My project idea (early concept)

Thread Starter

tom7891

Joined May 16, 2011
26
Okay, so i've just started my BTEC electrical course and i've been asked to make an original electronic product. The idea i've come up with is an item tracker for when items are lost in the house. I'll go through my idea before askng the question.

The main part will be a remote control of sorts. This control will have maybe 5 buttons each corresponding to a tag on an item. The tag will be a simple infra red reciever. The control will use infra red and will beep if pointed at the tag's general direction, but only if the button corresponding to the tag is pushed. The general idea is that you point the remote around the house until it beeps, giving an idea of where the item is (which has one of these tags stuck to it.)

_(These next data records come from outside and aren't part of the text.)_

import Literature.NumberTheory.Automorphic.UnitaryCoherentGaloisRep
import Literature.NumberTheory.Automorphic.ReciprocityGLnExistenceProofs
import Literature.NumberTheory.GaloisRepresentations.GaloisRepOfAlgebraValuedLimit
import HarnessLib

/-!
# `FirstLemma` for the crux `GaloisRepGL2CMae` (item stmt-Langlands-16722), line `Sketch`

Harris–Lan–Taylor–Thorne 2016, Cor. 6.26–6.27 at `n = 2` (unramified alternative, presented CM
field `K/Fp`), as PROVABLE glue: the twisted-pair limit statement (α)₂ (HLTT §6 at `n = 2`: the
Frobenius prescription `P_v = arithFrobPolyOfSatake ι q_v 2 α_v · ∏_{b ∈ B_v}(X - b q_v^{-2N})` is,
for every `m`, an algebra-valued `p^{-m}`-limit of base-change Satake polynomials of cuspidal
automorphic representations of `U_{K/Fp}(4)` with regular discrete series at infinity) and HLTT
Cor. 1.3 (β′) (Galois representations for such cuspidal representations of `U_{K/Fp}(2n)`) give,
through the proved `exists_semisimple_galoisRep_of_algebraValuedLimit` (Taylor 1991 §1) in rank `4`,
for every `N ≥ N₀` a continuous semisimple `R N : Γ_K → GL₄(ℚ̄_p)` unramified with
`char R N (Frob_v) = P_v` at the good places.

Stub `stub_firstLemma` of the line lead's skeleton `Lines/Sketch.lean`; both deep inputs are
HYPOTHESES of the signature (no named fact is used).
-/

set_option linter.dupNamespace false

noncomputable section

open scoped MatrixGroups Matrix NumberField Polynomial
open NumberField IsDedekindDomain Field Polynomial Filter
open Literature.NumberTheory.Automorphic Literature.NumberTheory.GaloisRepresentations
open Literature.NumberTheory.Automorphic.HarrisLanTaylorThorne2016

namespace Summit.Langlands.Langlands.Theorems.GaloisRepGL2CMae

/-- A rational integer lies in a finite place `v` of `K` iff it lies in the prime of `ℤ` below `v`
(place bookkeeping; cf. `HarrisLanTaylorThorne2016.natCast_mem_iff_natCast_mem_under`). [folklore] -/
theorem natCast_mem_iff_mem_under {K : Type} [Field K] (v : HeightOneSpectrum (𝓞 K)) (q : ℕ) :
    ((q : ℕ) : 𝓞 K) ∈ v.asIdeal ↔ ((q : ℕ) : ℤ) ∈ v.asIdeal.under ℤ := by
  rw [Ideal.under_def, Ideal.mem_comap, map_natCast]

/-- **First lemma** (Harris–Lan–Taylor–Thorne 2016, Cor. 6.26–6.27 at `n = 2`, unramified
alternative, presented CM field): (α)₂ → (β′) → for `N ≥ N₀` a continuous semisimple
`R N : Γ_K → GL₄(ℚ̄_p)`, unramified at the good places `v` (`v ∣ q`, `q ≠ p` unramified in `K`, `π`
unramified above `q`) with `char R N (Frob_v) = arithFrobPolyOfSatake ι q_v 2 α_v · ∏_{b ∈ B_v}(X - b q_v^{-2N})`.
Proof: compose the two hypotheses with `exists_semisimple_galoisRep_of_algebraValuedLimit` in rank `4`.
[cite: HarrisLanTaylorThorneRMS2016, Cor. 6.26–6.27 (p. 225)] -/
theorem stub_firstLemma :
    (∀ (Fp K : Type) [Field Fp] [NumberField Fp] [Field K] [NumberField K] [Algebra Fp K]
      (cK : K ≃ₐ[Fp] K), IsTotallyReal Fp → Module.finrank Fp K = 2 → ∀ (hc : cK ≠ 1),
      IsTotallyComplex K →
      ∀ (hcpt : isCompact_glFiniteIntegralLevel 2 K) (p : ℕ) [Fact p.Prime]
        (E₀ : IntermediateField ℚ K), Module.finrank ℚ E₀ = 2 ∧ IsTotallyComplex E₀ →
        HasTwoPrimesOver E₀ p →
      ∀ (π : CuspidalAutomorphicRepData 2 K hcpt), π.1.IsRegularAlgebraic →
      ∀ (ι : PadicAlgCl p ≃+* ℂ),
      ∃ (N₀ : ℕ) (B : HeightOneSpectrum (𝓞 K) → Multiset (PadicAlgCl p)),
        (∀ v, Multiset.card (B v) = 2 ∧ (0 : PadicAlgCl p) ∉ B v) ∧
        ∀ N, N₀ ≤ N →
          ∃ (E : IntermediateField ℚ_[p] (PadicAlgCl p)) (S : Set (HeightOneSpectrum (𝓞 K)))
            (P : HeightOneSpectrum (𝓞 K) → (PadicAlgCl p)[X]),
            FiniteDimensional ℚ_[p] E ∧ S.Finite ∧
            (∀ v, (∃ q : ℕ, q.Prime ∧ q ≠ p ∧ ((q : ℕ) : 𝓞 K) ∈ v.asIdeal ∧
                Algebra.IsUnramifiedIn (𝓞 K) (Ideal.span {(q : ℤ)}) ∧ π.1.IsUnramifiedAbove q) →
              v ∉ S) ∧
            (∀ v ∈ S, ((p : ℕ) : 𝓞 K) ∉ v.asIdeal →
              ∀ v' : HeightOneSpectrum (𝓞 K), v'.asIdeal.under ℤ = v.asIdeal.under ℤ → v' ∈ S) ∧
            (∀ v, (∃ q : ℕ, q.Prime ∧ q ≠ p ∧ ((q : ℕ) : 𝓞 K) ∈ v.asIdeal ∧
                Algebra.IsUnramifiedIn (𝓞 K) (Ideal.span {(q : ℤ)}) ∧ π.1.IsUnramifiedAbove q) →
              ∀ α : Multiset ℂ, π.1.HasSatakeParamAt v α →
                P v = arithFrobPolyOfSatake ι v.residueCard 2 α *
                  ((B v).map fun b ↦
                    X - C (b * ((v.residueCard : PadicAlgCl p)⁻¹) ^ (2 * N))).prod) ∧
            (∀ v ∉ S, ∀ k : ℕ, (P v).coeff k ∈ E) ∧
            ∀ m : ℕ, ∃ (r : ℕ) (hcpt4 : isCompact_glFiniteIntegralLevel 4 K)
                (σ' : Fin r → UnitaryGroup.CuspidalAutomorphicRepData Fp K cK 4 hcpt4)
                (Q : Fin r → HeightOneSpectrum (𝓞 K) → (PadicAlgCl p)[X]) (δ : ℝ), 0 < δ ∧
              (∀ i (w : {w : InfinitePlace K // w.IsComplex}) (hw : cK • w.1 = w.1),
                  ∃ (a b : ℕ) (d : LDSDatum a b), d.IsRegular ∧
                    UnitaryGroup.IsNondegenerateLimitOfDiscreteSeriesAt Fp K cK 4
                      (StdForm.antidiagonal 4) hcpt4 (σ' i).1 hw hc d) ∧
              (∀ i, ∀ v ∉ S, ((p : ℕ) : 𝓞 K) ∉ v.asIdeal →
                  v.asIdeal.ramificationIdx ℤ = 1 ∧
                  (∃ β, UnitaryGroup.HasBaseChangeSatakeAt Fp K cK 4 hcpt4 (σ' i).1 v β) ∧
                  ∀ β, UnitaryGroup.HasBaseChangeSatakeAt Fp K cK 4 hcpt4 (σ' i).1 v β →
                    Q i v = arithFrobPolyOfSatake ι v.residueCard 4 β) ∧
              ∀ F : MvPolynomial (HeightOneSpectrum (𝓞 K) × ℕ) ℤ,
                (∀ vk ∈ F.vars, vk.1 ∉ S ∧ ((p : ℕ) : 𝓞 K) ∉ vk.1.asIdeal) →
                (∀ i, ‖MvPolynomial.aeval
                    (fun vk : HeightOneSpectrum (𝓞 K) × ℕ => (Q i vk.1).coeff vk.2) F‖ ≤ δ) →
                  ‖MvPolynomial.aeval
                      (fun vk : HeightOneSpectrum (𝓞 K) × ℕ => (P vk.1).coeff vk.2) F‖ ≤
                    (p : ℝ) ^ (-(m : ℤ))) →
    (∀ (Fp K : Type) [Field Fp] [NumberField Fp] [Field K] [NumberField K] [Algebra Fp K]
      (cK : K ≃ₐ[Fp] K), IsTotallyReal Fp → Module.finrank Fp K = 2 → ∀ (hc : cK ≠ 1),
      IsTotallyComplex K → ∀ (n : ℕ) (p : ℕ) [Fact p.Prime] (ι : PadicAlgCl p ≃+* ℂ)
      (E₀ : IntermediateField ℚ K), Module.finrank ℚ E₀ = 2 ∧ IsTotallyComplex E₀ →
        HasTwoPrimesOver E₀ p →
      ∀ (hcptK : isCompact_glFiniteIntegralLevel (2 * n) K)
      (σ' : UnitaryGroup.CuspidalAutomorphicRepData Fp K cK (2 * n) hcptK),
      (∀ (w : {w : InfinitePlace K // w.IsComplex}) (hw : cK • w.1 = w.1),
        ∃ (a b : ℕ) (d : LDSDatum a b), d.IsRegular ∧
          UnitaryGroup.IsNondegenerateLimitOfDiscreteSeriesAt Fp K cK (2 * n)
            (StdForm.antidiagonal (2 * n)) hcptK σ'.1 hw hc d) →
      ∃ r : FramedGaloisRep K (PadicAlgCl p) (2 * n), r.toGaloisRep.IsSemisimple ∧
        ∀ (u : HeightOneSpectrum (𝓞 K)) (β : Multiset ℂ), ((p : ℕ) : 𝓞 K) ∉ u.asIdeal →
          (∀ u' : HeightOneSpectrum (𝓞 K), u'.asIdeal.under ℤ = u.asIdeal.under ℤ →
            u'.asIdeal.ramificationIdx ℤ = 1 ∧
              UnitaryGroup.IsUnramifiedAt Fp K cK (2 * n) hcptK σ'.1 u') →
          UnitaryGroup.HasBaseChangeSatakeAt Fp K cK (2 * n) hcptK σ'.1 u β →
            r.IsUnramifiedAt u ∧
              r.HasFrobCharpolyAt u (arithFrobPolyOfSatake ι u.residueCard (2 * n) β)) →
    ∀ (Fp K : Type) [Field Fp] [NumberField Fp] [Field K] [NumberField K] [Algebra Fp K]
      (cK : K ≃ₐ[Fp] K), IsTotallyReal Fp → Module.finrank Fp K = 2 → cK ≠ 1 →
      IsTotallyComplex K →
      ∀ (hcpt : isCompact_glFiniteIntegralLevel 2 K) (p : ℕ) [Fact p.Prime]
        (E₀ : IntermediateField ℚ K), Module.finrank ℚ E₀ = 2 ∧ IsTotallyComplex E₀ →
        HasTwoPrimesOver E₀ p →
      ∀ (π : CuspidalAutomorphicRepData 2 K hcpt), π.1.IsRegularAlgebraic →
      ∀ (ι : PadicAlgCl p ≃+* ℂ),
      ∃ (N₀ : ℕ) (R : ℕ → FramedGaloisRep K (PadicAlgCl p) 4)
        (B : HeightOneSpectrum (𝓞 K) → Multiset (PadicAlgCl p)),
        (∀ N, N₀ ≤ N → (R N).toGaloisRep.IsSemisimple) ∧
        (∀ v, Multiset.card (B v) = 2 ∧ (0 : PadicAlgCl p) ∉ B v) ∧
        ∀ v, (∃ q : ℕ, q.Prime ∧ q ≠ p ∧ ((q : ℕ) : 𝓞 K) ∈ v.asIdeal ∧
            Algebra.IsUnramifiedIn (𝓞 K) (Ideal.span {(q : ℤ)}) ∧ π.1.IsUnramifiedAbove q) →
          ∀ α : Multiset ℂ, π.1.HasSatakeParamAt v α →
          ∀ N, N₀ ≤ N → (R N).IsUnramifiedAt v ∧
            (R N).HasFrobCharpolyAt v (arithFrobPolyOfSatake ι v.residueCard 2 α *
              ((B v).map fun b ↦
                X - C (b * ((v.residueCard : PadicAlgCl p)⁻¹) ^ (2 * N))).prod) := by
  intro hα hβ Fp K _ _ _ _ _ cK hFp h2 hc hK hcpt p _ E₀ hE₀ hsplit π hπ ι
  obtain ⟨N₀, B, hB, hN⟩ := hα Fp K cK hFp h2 hc hK hcpt p E₀ hE₀ hsplit π hπ ι
  -- Cor. 6.26 at `n = 2` for each `N ≥ N₀`: the semisimple rank-`4` representation with the
  -- prescribed Frobenius characteristic polynomials at the good places.
  have key : ∀ N, N₀ ≤ N → ∃ ρ : FramedGaloisRep K (PadicAlgCl p) 4, ρ.toGaloisRep.IsSemisimple ∧
      ∀ v, (∃ q : ℕ, q.Prime ∧ q ≠ p ∧ ((q : ℕ) : 𝓞 K) ∈ v.asIdeal ∧
          Algebra.IsUnramifiedIn (𝓞 K) (Ideal.span {(q : ℤ)}) ∧ π.1.IsUnramifiedAbove q) →
        ∀ α : Multiset ℂ, π.1.HasSatakeParamAt v α →
          ρ.IsUnramifiedAt v ∧
            ρ.HasFrobCharpolyAt v (arithFrobPolyOfSatake ι v.residueCard 2 α *
              ((B v).map fun b ↦
                X - C (b * ((v.residueCard : PadicAlgCl p)⁻¹) ^ (2 * N))).prod) := by
    intro N hNN
    obtain ⟨E, S, P, hEfin, hSfin, hgoodS, hsat, hPgood, hPE, happrox⟩ := hN N hNN
    haveI := hEfin
    -- the algebra-valued limit theorem in rank `4`, fed with the Galois representations (β′)
    -- attached to the cuspidal approximants of (α)₂
    obtain ⟨ρ, hss, hρ⟩ : ∃ ρ : FramedGaloisRep K (PadicAlgCl p) 4, ρ.toGaloisRep.IsSemisimple ∧
        ∀ v ∉ S, ((p : ℕ) : 𝓞 K) ∉ v.asIdeal → ρ.IsUnramifiedAt v ∧ ρ.HasFrobCharpolyAt v (P v) := by
      refine exists_semisimple_galoisRep_of_algebraValuedLimit K 4 p E hEfin S hSfin P hPE fun m ↦ ?_
      obtain ⟨r, hcpt4, σ', Q, δ, hδ, hinf, hunr, htrans⟩ := happrox m
      choose ρ' hρ'ss hρ' using fun i ↦
        hβ Fp K cK hFp h2 hc hK 2 p ι E₀ hE₀ hsplit hcpt4 (σ' i) (hinf i)
      refine ⟨r, ρ', Q, δ, hδ, fun i v hvS hpv ↦ ?_, htrans⟩
      obtain ⟨-, ⟨β, hβv⟩, hQ⟩ := hunr i v hvS hpv
      -- every place over the rational prime below `v` is prime to `p`, hence outside `S`
      -- (saturation of `S`), hence unramified over `ℚ` with `σ' i` unramified there
      have hall : ∀ u' : HeightOneSpectrum (𝓞 K), u'.asIdeal.under ℤ = v.asIdeal.under ℤ →
          u'.asIdeal.ramificationIdx ℤ = 1 ∧
            UnitaryGroup.IsUnramifiedAt Fp K cK (2 * 2) hcpt4 (σ' i).1 u' := by
        intro u' hu'
        have hpu' : ((p : ℕ) : 𝓞 K) ∉ u'.asIdeal := fun h ↦
          hpv ((natCast_mem_iff_mem_under v p).2 (hu' ▸ (natCast_mem_iff_mem_under u' p).1 h))
        have hu'S : u' ∉ S := fun hu'S ↦ hvS (hsat u' hu'S hpu' v hu'.symm)
        obtain ⟨he', hβ', -⟩ := hunr i u' hu'S hpu'
        exact ⟨he', hβ'⟩
      obtain ⟨hunrρ, hchar⟩ := hρ' i v β hpv hall hβv
      refine ⟨hunrρ, ?_⟩
      rw [hQ β hβv]
      exact hchar
    refine ⟨ρ, hss, fun v hgood α hαv ↦ ?_⟩
    have hvS : v ∉ S := hgoodS v hgood
    rw [← hPgood v hgood α hαv]
    obtain ⟨q, hq, hqp, hqv, -, -⟩ := hgood
    exact hρ v hvS (natCast_not_mem_of_natCast_mem hq Fact.out hqp hqv)
  -- assemble `R` (any value below `N₀`)
  choose R hRss hR using key
  refine ⟨N₀, fun N ↦ if h : N₀ ≤ N then R N h else R N₀ le_rfl, B, fun N hN ↦ ?_, hB,
    fun v hgood α hαv N hN ↦ ?_⟩
  · simp only [dif_pos hN]
    exact hRss N hN
  · simp only [dif_pos hN]
    exact hR N hN v hgood α hαv

end Summit.Langlands.Langlands.Theorems.GaloisRepGL2CMae

end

So, coming back to my question. Well two questions actually. Is this idea actually doable and how can i make these tags as small as possible?

Sorry about being vague, but i've literally just came up with this idea :p
 

wayneh

Joined Sep 9, 2010
17,496
IMHO, IR is not a super choice for this since the device needs to "see" the remote. Most of my lost items are lost because they're NOT in plain sight, cellphone under the newspaper, TV remote slipped under the sofa cushion, etc. Something that could cause a chirp when queried would be useful. Trouble is power. You need something that uses almost no power until it's asked to respond to your remote.
 

Georacer

Joined Nov 25, 2009
5,182
Do you live alone?

Most uCs have interrupted inputs (I know PIC does). They are powered off until the input is energized or de-energized.

A friend of mine used a solar panel to wake his automated sprinkler at night.

A piezo-speaker could energize the PIC each time you make a noise. Even better, with a filter it could respond to certain frequencies. In a noisy environment however that wouldn't work.
Other options could be light (or lack of).

The size will be an issue though.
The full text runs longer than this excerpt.